Lo que es cierto es que la infancia y la juventud de L.-F. Céline “miserable y vergonzosa” es pura invención.

Finalmente, Louis, viejo soldado, ¿quieres decirnos la verdad sobre tu famosa trepanación? Todos te han creído evidentemente, a ti, el trepanado de las batallas de agosto de 1914, con el cerebro hundido; hasta Henri Mondor, profesor, es decir, del oficio, que dice y repite en sus declaraciones de la Pléiade que te fracturaste el cráneo.
¡Y algunos enseguida vienen a agregar que tal vez por el agujero del cerebro te entró el Genio! ¡¡¡Otro tocó la placa de metal que tenías en la cabeza!!!
Louis, no, digamos la verdad; fuiste muy gravemente herido en los primeros combates de la primera guerra, como sargento de coraceros. Te dieron honores, te decoraron, te homenajearon, te hicieron una ilustración por ese tema. Pero a menudo te vi el torso desnudo, Louis. Tu brazo derecho, en lo alto, casi a la altura del hombro, tenía un agujero en el que se podía meter un huevo. Era la cicatriz de una fractura abierta por el estallido de un obús, herida que te tuvo más de un año en el hospital y te dejó para siempre un poco paralizada la mano derecha. Aunque en 1924-1925 conducías un gran sidecar por la rutas de Bretagne, con tu mujer y la mía en el asiento lateral.
Por el mismo y único accidente que puso fin a tu guerra, se te estropeó el tímpano por el ruido de la explosión, y te dejó insoportables zumbidos de oreja. Pero dejémoslo ahí, ¿quieres? Nosotros, tus amigos de Rennes, sabemos bien que nunca fuiste herido en la cabeza, ¡y menos trepanado!

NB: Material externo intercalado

import Literature.InformationTheory.QuantumCodes.RotatedSurfaceCodeCrossingPathsZ
import Literature.InformationTheory.QuantumCodes.PlanarCodeCrossingPathsBound
import HarnessLib

/-!
# The Dennis–Kitaev–Landahl–Preskill counting bound for the ROTATED surface code, `H_Z` sector (every `L ≥ 2`): half-faulty
# crossing paths, their number `≤ L·cₙ`, and `Prob[odd row-0 residual] ≤ L·C·r^L/(1-r)` under `cₙ ≤ C νⁿ`, `r = 2ν√(p(1-p))`

Topic `Literature/InformationTheory/QuantumCodes` (venture QEC, rung Q5, row 09; qec-type-09 gen 6, second lift for the `H_Z`
sector). All PROVED, kernel axioms, no named fact. Verbatim twin of `RotatedSurfaceCodeCrossingPathsBound.lean` (the `H_X`
sector), on top of `RotatedSurfaceCodeCrossingPathsZ.lean` (`IsZCrossing`, `zPathQubits`, `rsc_existsZ_crossing_subset`):

* ★ `rsc_existsZ_crossing_of_oddResidual` — for `L ≥ 2`, if the residual `D(H_Z e) + e` of a MINIMUM-WEIGHT decoder of the
  `H_Z` sector of `RSC(L)` has an odd number of qubits in row `0` (as every non-trivial `X`-logical has — one encoded qubit;
  Summits-side), some rough-to-rough self-avoiding path with `n ≥ L` bonds has at least `n/2` of its qubits in `supp e`;
* ★ `rsc_sum_bernoulliWeight_oddResidualZ_le` — under independent flips of rate `0 ≤ p ≤ 1/2` and `ToricCode.SAWCountBound C ν`
  with `r = 2ν√(p(1-p)) < 1`: `Σ_{e : odd residual} w_p(e) ≤ L·C·r^L/(1-r)`;
* `rsc_tendsto_sum_oddResidualZ` — hence for `4ν² p(1-p) < 1` these sums tend to `0` along the family `L = i + 1 → ∞`.

## References

* [DennisEtAl2002] E. Dennis, A. Kitaev, A. Landahl, J. Preskill, *Topological quantum memory*, J. Math. Phys. 43 (2002)
  4452–4505, arXiv:quant-ph/0110143, §5.2 (eqs. (e_ineq), (27)–(28)), §5.3 (eqs. (29), (threshold_2d), (fail_2d); planar
  codes: "This change has no effect on the estimate of the threshold").
* [MadrasSlade1993] N. Madras, G. Slade, *The Self-Avoiding Walk*, Birkhäuser 1993, §1.1 (`cₙ`).
-/

namespace Literature.InformationTheory.QuantumCodes

namespace RotatedSurface

open Finset Matrix Filter Topology
open Literature.Probability.LatticeModels (Site)
open Literature.Probability.RandomPlanarGeometry
open Literature.Probability.RandomPlanarGeometry.SAW.Zd (saws card_saws)

variable {L : ℕ}

/-- `x + y = 0 → x = y` in `ℤ₂`. [folklore] -/
private theorem zmod2_eq_of_add_eq_zeroZ {x y : ZMod 2} (h : x + y = 0) : x = y := by
  revert x y; decide

/-- ★ **An odd row-`0` residual of a minimum-weight decoder contains a long, half-faulty rough-to-rough self-avoiding path**
(`L ≥ 2`): `n ≥ L` bonds, at least `n/2` of its qubits in `supp e`. [cite: DennisEtAl2002, §5.2 (H ≥ L and eq. (e_ineq)), §5.3] -/
theorem rsc_existsZ_crossing_of_oddResidual (hL : 2 ≤ L) {D : Decoder (Fin (L - 1) × Fin (L + 1) → ZMod 2) (Fin L × Fin L → ZMod 2)}
    (hD : D.IsMinWeight (fun e => HZ L *ᵥ e) {x | HZ L *ᵥ x = 0} hammingNorm) {e : Fin L × Fin L → ZMod 2}
    (hodd : ∑ j : Fin L, (D (HZ L *ᵥ e) + e) (⟨0, by omega⟩, j) = 1) :
    ∃ (b₀ : Fin L) (n : ℕ) (ω : ℕ → Site 2), ω ∈ saws 2 n ∧ IsZCrossing L b₀ n ω ∧ L ≤ n ∧
      n ≤ 2 * (zPathQubits b₀ n ω ∩ supp e).card := by
  classical
  set e' := D (HZ L *ᵥ e) with he'
  have hc : HZ L *ᵥ (e' + e) = 0 := hD.add_mem e
  obtain ⟨b₀, n, ω, hω, hX, hsub⟩ :=
    rsc_existsZ_crossing_subset (Er := supp (e' + e)) hL hc (fun q hq => by simpa [supp] using hq) hodd
  refine ⟨b₀, n, ω, hω, hX, le_length_of_isZCrossing hω hX, ?_⟩
  set χ : Fin L × Fin L → ZMod 2 := fun q => if q ∈ zPathQubits b₀ n ω then 1 else 0 with hχ
  have hχ0 : HZ L *ᵥ χ = 0 := HZ_mulVec_zPathQubits hω hX (χ := χ) fun q => rfl
  have hsyn : HZ L *ᵥ (e' + χ) = HZ L *ᵥ e := by
    rw [Matrix.mulVec_add, hχ0, add_zero]
    rw [Matrix.mulVec_add] at hc
    funext i
    exact zmod2_eq_of_add_eq_zeroZ (congrFun hc i)
  have hmin : hammingNorm e' ≤ hammingNorm (e' + χ) := by
    have := hD.weight_le (e' + χ)
    rwa [hsyn] at this
  calc n = (zPathQubits b₀ n ω).card := (card_zPathQubits hω hX).symm
    _ ≤ 2 * (zPathQubits b₀ n ω ∩ supp e).card := PlanarCode.card_le_two_mul_card_inter_supp (fun q => rfl) hsub hmin

/-- A binary chain is determined by its support. [folklore] -/
private theorem supp_injective_rscZ {V : Type*} [Fintype V] [DecidableEq V] :
    Function.Injective (supp : (V → ZMod 2) → Finset V) := by
  intro e₁ e₂ h
  funext v
  have h1 : v ∈ supp e₁ ↔ v ∈ supp e₂ := by rw [h]
  simp only [supp, Finset.mem_filter, Finset.mem_univ, true_and] at h1
  have key : ∀ x y : ZMod 2, (x ≠ 0 ↔ y ≠ 0) → x = y := by decide
  exact key _ _ h1

/-- The walk-count constant is non-negative (`c₀ = 1`). [cite: DennisEtAl2002, §5.3 eq. (29)] -/
private theorem nonneg_of_sawCountBound_rscZ {C ν : ℝ} (h : ToricCode.SAWCountBound C ν) : 0 ≤ C := by
  have h0 := h 0
  rw [SAW.count_zero, pow_zero, mul_one, Nat.cast_one] at h0
  linarith

open Classical in
/-- ★ **DKLP's counting bound for the rotated surface code** (`L ≥ 2`, `H_Z` sector, minimum-weight decoder `D`, i.i.d. flips of
rate `0 ≤ p ≤ 1/2`, `cₙ ≤ C νⁿ`, `r = 2ν√(p(1-p)) < 1`): the total probability of the errors whose residual has an odd number of
row-`0` qubits is at most `Σ_{n ≥ L} L·cₙ·(2√(p(1-p)))ⁿ ≤ L·C·r^L/(1-r)`.
[cite: DennisEtAl2002, §5.2 eqs. (27)–(28), §5.3 eqs. (29), (fail_2d)] -/
theorem rsc_sum_bernoulliWeight_oddResidualZ_le (hL : 2 ≤ L) {C ν : ℝ} (hν : 0 < ν) (hC : ToricCode.SAWCountBound C ν)
    {D : Decoder (Fin (L - 1) × Fin (L + 1) → ZMod 2) (Fin L × Fin L → ZMod 2)}
    (hD : D.IsMinWeight (fun e => HZ L *ᵥ e) {x | HZ L *ᵥ x = 0} hammingNorm)
    {p : ℝ} (hp0 : 0 ≤ p) (hp : p ≤ 1 / 2) (hr1 : 2 * ν * Real.sqrt (p * (1 - p)) < 1) :
    ∑ e ∈ univ.filter (fun e : Fin L × Fin L → ZMod 2 =>
        ∑ j : Fin L, (D (HZ L *ᵥ e) + e) (⟨0, by omega⟩, j) = 1), bernoulliWeight p (supp e) ≤
      (L : ℝ) * C * (2 * ν * Real.sqrt (p * (1 - p))) ^ L / (1 - 2 * ν * Real.sqrt (p * (1 - p))) := by
  classical
  set s := Real.sqrt (p * (1 - p)) with hs
  set r := 2 * ν * s with hr
  have hs0 : 0 ≤ s := Real.sqrt_nonneg _
  have hr0 : 0 ≤ r := by rw [hr]; positivity
  have h1r : 0 < 1 - r := by linarith
  have hC0 : 0 ≤ C := nonneg_of_sawCountBound_rscZ hC
  set F := univ.filter (fun e : Fin L × Fin L → ZMod 2 =>
    ∑ j : Fin L, (D (HZ L *ᵥ e) + e) (⟨0, by omega⟩, j) = 1) with hF
  have hsum : ∑ e ∈ F, bernoulliWeight p (supp e) = ∑ E ∈ F.image supp, bernoulliWeight p E :=
    (Finset.sum_image fun e₁ _ e₂ _ h => supp_injective_rscZ h).symm
  rw [hsum]
  set M := Fintype.card (Fin L × Fin L) with hM
  set I : Finset (Σ _ : ℕ, Fin L × (ℕ → Site 2)) :=
    (Finset.Ico L (M + 1)).sigma fun n => (univ : Finset (Fin L)) ×ˢ saws 2 n with hI
  set Ps : Finset (Σ _ : ℕ, Fin L × (ℕ → Site 2)) := I.filter (fun x => IsZCrossing L x.2.1 x.1 x.2.2) with hPs
  set T : (Σ _ : ℕ, Fin L × (ℕ → Site 2)) → Finset (Fin L × Fin L) := fun x => zPathQubits x.2.1 x.1 x.2.2 with hT
  have hmem : ∀ x ∈ Ps, x.2.2 ∈ saws 2 x.1 ∧ IsZCrossing L x.2.1 x.1 x.2.2 := by
    intro x hx
    rw [hPs, Finset.mem_filter, hI, Finset.mem_sigma, Finset.mem_product] at hx
    exact ⟨hx.1.2.2, hx.2⟩
  have hcard : ∀ x ∈ Ps, (T x).card = x.1 := fun x hx => card_zPathQubits (hmem x hx).1 (hmem x hx).2
  have hcover : ∀ E ∈ F.image supp, ∃ x ∈ Ps, (T x).card ≤ 2 * (T x ∩ E).card := by
    intro E hE
    obtain ⟨e, he, rfl⟩ := Finset.mem_image.1 hE
    have hodd := (Finset.mem_filter.1 he).2
    obtain ⟨b₀, n, ω, hω, hX, hLn, hhalf⟩ := rsc_existsZ_crossing_of_oddResidual hL hD hodd
    have hnM : n ≤ M := by
      rw [← card_zPathQubits hω hX]
      exact Finset.card_le_univ _
    refine ⟨⟨n, b₀, ω⟩, ?_, ?_⟩
    · rw [hPs, Finset.mem_filter, hI, Finset.mem_sigma, Finset.mem_product, Finset.mem_Ico]
      exact ⟨⟨⟨hLn, Nat.lt_succ_of_le hnM⟩, Finset.mem_univ _, hω⟩, hX⟩
    · show (zPathQubits b₀ n ω).card ≤ 2 * (zPathQubits b₀ n ω ∩ supp e).card
      rw [card_zPathQubits hω hX]
      exact hhalf
  have h1 := sum_bernoulliWeight_le_of_cover hp0 hp Ps T (F.image supp) hcover
  have h2 : ∑ x ∈ Ps, (2 * s) ^ (T x).card ≤ ∑ x ∈ I, (2 * s) ^ x.1 :=
    calc ∑ x ∈ Ps, (2 * s) ^ (T x).card = ∑ x ∈ Ps, (2 * s) ^ x.1 :=
          Finset.sum_congr rfl fun x hx => by rw [hcard x hx]
      _ ≤ ∑ x ∈ I, (2 * s) ^ x.1 :=
          Finset.sum_le_sum_of_subset_of_nonneg (Finset.filter_subset _ _) fun _ _ _ => pow_nonneg (by positivity) _
  have h3 : ∑ x ∈ I, (2 * s) ^ x.1 = ∑ n ∈ Finset.Ico L (M + 1), (L : ℝ) * ((saws 2 n).card : ℝ) * (2 * s) ^ n := by
    rw [hI, Finset.sum_sigma]
    refine Finset.sum_congr rfl fun n _ => ?_
    show ∑ y ∈ (univ : Finset (Fin L)) ×ˢ saws 2 n, (2 * s) ^ n = _
    rw [Finset.sum_const, Finset.card_product, Finset.card_univ, Fintype.card_fin, nsmul_eq_mul]
    push_cast
    ring
  have h4 : ∀ n ∈ Finset.Ico L (M + 1), (L : ℝ) * ((saws 2 n).card : ℝ) * (2 * s) ^ n ≤ (L : ℝ) * C * r ^ n := by
    intro n _
    have hc : ((saws 2 n).card : ℝ) ≤ C * ν ^ n := by
      rw [card_saws, SAW.Zd.count_two]
      exact hC n
    have hk : (0 : ℝ) ≤ (L : ℝ) := by positivity
    calc (L : ℝ) * ((saws 2 n).card : ℝ) * (2 * s) ^ n ≤ (L : ℝ) * (C * ν ^ n) * (2 * s) ^ n :=
          mul_le_mul_of_nonneg_right (mul_le_mul_of_nonneg_left hc hk) (pow_nonneg (by positivity) _)
      _ = (L : ℝ) * C * r ^ n := by
          rw [hr, mul_pow, mul_pow]
          ring
  have hgeom := geom_tail_le hr0 hr1 L (M + 1)
  calc ∑ E ∈ F.image supp, bernoulliWeight p E
      ≤ ∑ x ∈ Ps, (2 * s) ^ (T x).card := h1
    _ ≤ ∑ x ∈ I, (2 * s) ^ x.1 := h2
    _ = ∑ n ∈ Finset.Ico L (M + 1), (L : ℝ) * ((saws 2 n).card : ℝ) * (2 * s) ^ n := h3
    _ ≤ ∑ n ∈ Finset.Ico L (M + 1), (L : ℝ) * C * r ^ n := Finset.sum_le_sum h4
    _ = (L : ℝ) * C * ∑ n ∈ Finset.Ico L (M + 1), r ^ n := by rw [Finset.mul_sum]
    _ ≤ (L : ℝ) * C * (r ^ L / (1 - r)) := mul_le_mul_of_nonneg_left hgeom (by positivity)
    _ = (L : ℝ) * C * r ^ L / (1 - r) := by ring

open Classical in
/-- **The rotated counting bound tends to zero below `p₀(ν)`** along the family `L = i + 1`: under `cₙ ≤ C νⁿ`, for every
family of minimum-weight decoders of the `H_Z` sectors and every `0 ≤ p ≤ 1/2` with `4ν² p(1-p) < 1`.
[cite: DennisEtAl2002, §5.3 eqs. (threshold_2d), (fail_2d)] -/
theorem rsc_tendsto_sum_oddResidualZ {C ν : ℝ} (hν : 0 < ν) (hC : ToricCode.SAWCountBound C ν)
    (D : ∀ i : ℕ, Decoder (Fin (i + 1 - 1) × Fin (i + 1 + 1) → ZMod 2) (Fin (i + 1) × Fin (i + 1) → ZMod 2))
    (hD : ∀ i, (D i).IsMinWeight (fun e => HZ (i + 1) *ᵥ e) {x | HZ (i + 1) *ᵥ x = 0} hammingNorm)
    {p : ℝ} (hp0 : 0 ≤ p) (hp : p ≤ 1 / 2) (h4 : 4 * ν ^ 2 * (p * (1 - p)) < 1) :
    Tendsto (fun i => ∑ e ∈ univ.filter (fun e : Fin (i + 1) × Fin (i + 1) → ZMod 2 =>
        ∑ j : Fin (i + 1), (D i (HZ (i + 1) *ᵥ e) + e) (⟨0, by omega⟩, j) = 1), bernoulliWeight p (supp e))
      atTop (𝓝 0) := by
  set s := Real.sqrt (p * (1 - p)) with hs
  set r := 2 * ν * s with hr
  have hs0 : 0 ≤ s := Real.sqrt_nonneg _
  have hr0 : 0 ≤ r := by rw [hr]; positivity
  have hpp : 0 ≤ p * (1 - p) := mul_nonneg hp0 (by linarith)
  have hr1 : r < 1 := by
    have hsq : r ^ 2 = 4 * ν ^ 2 * (p * (1 - p)) := by
      rw [hr, mul_pow, mul_pow, hs, Real.sq_sqrt hpp]
      ring
    have h : r ^ 2 < 1 := by rw [hsq]; exact h4
    have := (sq_lt_one_iff_abs_lt_one r).1 h
    rwa [abs_of_nonneg hr0] at this
  have h1r : 0 < 1 - r := by linarith
  have hC0 : 0 ≤ C := nonneg_of_sawCountBound_rscZ hC
  have hbound : ∀ i : ℕ, 1 ≤ i → (∑ e ∈ univ.filter (fun e : Fin (i + 1) × Fin (i + 1) → ZMod 2 =>
        ∑ j : Fin (i + 1), (D i (HZ (i + 1) *ᵥ e) + e) (⟨0, by omega⟩, j) = 1), bernoulliWeight p (supp e)) ≤
      ((i + 1 : ℕ) : ℝ) * C * r ^ (i + 1) / (1 - r) :=
    fun i hi => rsc_sum_bernoulliWeight_oddResidualZ_le (L := i + 1) (by omega) hν hC (hD i) hp0 hp hr1
  have hnonneg : ∀ i : ℕ, 0 ≤ ∑ e ∈ univ.filter (fun e : Fin (i + 1) × Fin (i + 1) → ZMod 2 =>
        ∑ j : Fin (i + 1), (D i (HZ (i + 1) *ᵥ e) + e) (⟨0, by omega⟩, j) = 1), bernoulliWeight p (supp e) :=
    fun i => Finset.sum_nonneg fun e _ => bernoulliWeight_nonneg hp0 (by linarith) _
  have hlim : Tendsto (fun i : ℕ => ((i + 1 : ℕ) : ℝ) * C * r ^ (i + 1) / (1 - r)) atTop (𝓝 0) := by
    have h0 := tendsto_pow_const_mul_const_pow_of_abs_lt_one 1 (show |r| < 1 by rwa [abs_of_nonneg hr0])
    have h1 : Tendsto (fun i : ℕ => ((i + 1 : ℕ) : ℝ) ^ 1 * r ^ (i + 1)) atTop (𝓝 0) :=
      (Filter.tendsto_add_atTop_iff_nat 1).2 h0
    have h2 := h1.const_mul (C / (1 - r))
    rw [mul_zero] at h2
    refine h2.congr fun i => ?_
    have h1r0 : 1 - r ≠ 0 := h1r.ne'
    field_simp
  refine squeeze_zero' (Filter.Eventually.of_forall hnonneg) ?_ hlim
  rw [Filter.eventually_atTop]
  exact ⟨1, fun i hi => hbound i hi⟩

end RotatedSurface

end Literature.InformationTheory.QuantumCodes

Discúlpenme, celinianos, por traerlos con tanta exactitud a esos puntos de la biografía de Louis-Ferdinand Céline. Considero que es menoscabarlo mantener esas fantasías, ¡fantasías que él, sin embargo, era el primero en inventar! En nuestra época, él no era menos grande a nuestros ojos de lo que es actualmente para ustedes.
No bien conocí a Louis en 1919, en Rennes, cuando acababa de casarse con Edith, la mejor amiga de mi mujer, quedé subyugado, hechizado, conquistado por ese espíritu único y ya gigantesco. Aunque sólo cinco meses más grande que yo, Destouches me parecía tan maduro y erudito.
Hasta que nos fuimos a Nantes, a fines de 1921, me encontraba con Louis en su pequeña planta baja en Rennes, en el 6 quai Richemont, casi todas las noches de 6 a 8. Yo me sentaba, charlábamos, él escribía y yo me callaba. ¿Dónde están los escritos de esa época? Edith no tiene demasiados, me parece. Eran sobre todo cartas que el futuro Céline escribía, con prodigalidad, a cien destinatarios. Me acuerdo de uno de ellos, ya que me sorprendió la notoriedad de su nombre, el doctor Alexis Carrel, que por entonces ejercía en los Estados Unidos. ¿Qué podían escribirse esos dos espíritus, el del futuro Viaje y de El hombre, ese desconocido? Páginas y páginas, ¿y dónde está esa correspondencia? Louis conocía a Alexis Carrel, veinte años más grande que él, a través del Instituto Rockefeller, al cual Louis estaba vinculado por esa misión americana de lucha contra la tuberculosis que tenía una sección en Rennes. Trabajan allí también de intérprete y de conferencista.
Creo acordarme, y Edith también, de que la correspondencia que mantenía con Carrel tenía como tema los estudios sobre la prolongación de la vida. Estudiaba los convolutas, mitad algas, mitad microorganismos, que se parecen a un musgo verde y que se encuentran cuando baja la marea en las playas del Atlántico. Los había podido conservar en un laboratorio de investigaciones en Roscoff donde pasaba sus vacaciones, laboratorio que estaba dirigido por el Príncipe Cantacuzène. Ya en 1920 el joven investigador que era Louis se apasionaba y discutía teorías que formulaba en esa época y que, según su mujer, anticipaban las teorías actuales de la hibernación (!). Más tarde Louis estudió la longevidad de los gusanos de seda, y creo recordar haber leído un estudio impreso de la Academia de Ciencias que exponía las teorías del futuro doctor.
Pero ya Destouches preparaba su tesis. Su famosa tesis sobre Semmelweis que, editada en 1924, llamó tanto la atención. La tengo dedicada. Se tiraron cien ejemplares. Vuelvo ahora, y de manera más simple, a la carta a mi Ferdinand.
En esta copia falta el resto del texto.